[Opening Material provided section]
import Summits.Ventures.PercRepro.RankLevelSetLevelSevenPartThree
import Summits.Ventures.PercRepro.S2CubeGiantCount
import Summits.Ventures.PercRepro.RankLevelSetCoreGeneralSharp
import Summits.Ventures.PercRepro.RankLevelSetLevelSixHeavySq39U
import Summits.Ventures.PercRepro.RankLevelSetLevelSevenArithCubeZ
import Summits.Ventures.PercRepro.RankLevelSetLevelSevenCubeTails

/-!
# PercRepro — THEOREM C₇ ON THE PARTITION CHAIN WITH THE CUBIC MULTIPLICITY: C-025 AT LEVEL `7` FOR EVERY FINITE
MATROID AND EVERY `p ≥ 105`, GIVEN LEVEL `6` FROM `104` — UNCONDITIONAL ON THE `39` ROW (p4, gen 16; a feeder for S4)

The level-`7` partition chain of RankLevelSetLevelSevenPartThree (d2141, the three-multiplicity, `p ≥ 147`) re-assembled on
p7's partition-form giant count with the CUBIC multiplicity `ν + 3·C(ν, 2) + 3·C(ν, 3)` (`S2.ncard_eRk_eq_ncard_le_le_giant_cube'`,
S2CubeGiantCount; `S2.card_spanF_ge_cube`), the same caps `f = min 79 (7 + d)`, `f′ = min 39 (6 + d)`, `ν_∩ = min 33 d`,
LEMMAS T / T4, the 88 polynomial inequalities `level_seven_poly_cube` (RankLevelSetLevelSevenArithCubeA … H, Z; certificate
at `p ≥ 103`, least threshold `93` at `d = 33`), and the large-corank regime with the floor `B + 2`
(`c025_core_seven_beyond_sharp`, `103 ≤ p`, corank `> 87`). `Y`-side at `p ≥ 104`: for `37 ≤ d ≤ 64` the uniform tails
(`32·F₇(n) ≤ 2^n` from `n ≥ 140`, the `5/2` tail); for `d ≤ 36` the nullity-capped count
`#{r ≤ 7} ≤ (Σ_{j ≤ 7} C(n, j))·2^d` (`ncard_eRk_le_le_sum_choose_mul_of_bound` with `B = 7 + d`) and the crude tail
`256·n^7·2^d ≤ 2^n` (`small_corank_tail_seven`); for `65 ≤ d ≤ 87` the combined numerical bases
`8·tailG d (104 + d) ≤ 2^{104 + d}` (RankLevelSetLevelSevenCubeTails). The exact `Y`-side forces `p ≥ 104` at `d = 87`.
* **`c025_core_seven_bounded_corank_cube`** — the `e`-free core at level `7`, corank `8 ≤ d ≤ 87`, rank `p ≥ 104`;
* **`c025_seven_of_six_cube`** — level `6` for all `p ≥ 104` implies level `7` for all `p ≥ 105`;
* **`c025_seven_large_cube'`** — UNCONDITIONAL over the tree: level `7` for every `p ≥ 105` (p8's `c025_six_large_thirty_nine`).
Axioms: standard.
-/

open scoped Matroid

namespace PercRepro

namespace ThmN

open Set

variable {α : Type}

set_option maxHeartbeats 800000 in
/-- **The crude tail at small corank**: `256·n^7·2^d ≤ 2^n` for `d ≤ 36` and `n ≥ 103 + d`
(`256·2^36·m^7 ≤ 2^m` from `m ≥ 139`, applied at `m = n − d + 36`). -/
theorem small_corank_tail_seven (d n : ℕ) (hd : d ≤ 36) (hn : 103 + d ≤ n) :
    32 * (8 * (n ^ 7 * 2 ^ d)) ≤ 2 ^ n := by
  have hbase : ∀ m, 139 ≤ m → 256 * 2 ^ 36 * m ^ 7 ≤ 2 ^ m :=
    mul_pow_le_two_pow_of_base (256 * 2 ^ 36) 7 139 (by norm_num) (by norm_num) (by norm_num)
  have h1 := hbase (n - d + 36) (by omega)
  have h2 : n ^ 7 ≤ (n - d + 36) ^ 7 := Nat.pow_le_pow_left (by omega) 7
  have h3 : 2 ^ (n - d + 36) = 2 ^ (n - d) * 2 ^ 36 := pow_add 2 _ _
  have h4 : 2 ^ n = 2 ^ (n - d) * 2 ^ d := by rw [← pow_add, Nat.sub_add_cancel (by omega : d ≤ n)]
  have h5 : 256 * n ^ 7 ≤ 2 ^ (n - d) := by
    have h6 : 256 * 2 ^ 36 * n ^ 7 ≤ 2 ^ (n - d) * 2 ^ 36 := by
      calc 256 * 2 ^ 36 * n ^ 7 ≤ 256 * 2 ^ 36 * (n - d + 36) ^ 7 := Nat.mul_le_mul_left _ h2
        _ ≤ 2 ^ (n - d + 36) := h1
        _ = 2 ^ (n - d) * 2 ^ 36 := h3
    have h7 : 256 * 2 ^ 36 * n ^ 7 = (256 * n ^ 7) * 2 ^ 36 := by ring
    rw [h7] at h6
    exact Nat.le_of_mul_le_mul_right h6 (by positivity)
  calc 32 * (8 * (n ^ 7 * 2 ^ d)) = (256 * n ^ 7) * 2 ^ d := by ring
    _ ≤ 2 ^ (n - d) * 2 ^ d := Nat.mul_le_mul_right _ h5
    _ = 2 ^ n := h4.symm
[Closing Material provided section]
Starting from the first line of the records above, retype each line exactly up to and including the one that contains "partition chain of", and nothing more.

import Summits.Ventures.PercRepro.RankLevelSetLevelSevenPartThree
import Summits.Ventures.PercRepro.S2CubeGiantCount
import Summits.Ventures.PercRepro.RankLevelSetCoreGeneralSharp
import Summits.Ventures.PercRepro.RankLevelSetLevelSixHeavySq39U
import Summits.Ventures.PercRepro.RankLevelSetLevelSevenArithCubeZ
import Summits.Ventures.PercRepro.RankLevelSetLevelSevenCubeTails

/-!
# PercRepro — THEOREM C₇ ON THE PARTITION CHAIN WITH THE CUBIC MULTIPLICITY: C-025 AT LEVEL `7` FOR EVERY FINITE
MATROID AND EVERY `p ≥ 105`, GIVEN LEVEL `6` FROM `104` — UNCONDITIONAL ON THE `39` ROW (p4, gen 16; a feeder for S4)

The level-`7` partition chain of RankLevelSetLevelSevenPartThree (d2141, the three-multiplicity, `p ≥ 147`) re-assembled on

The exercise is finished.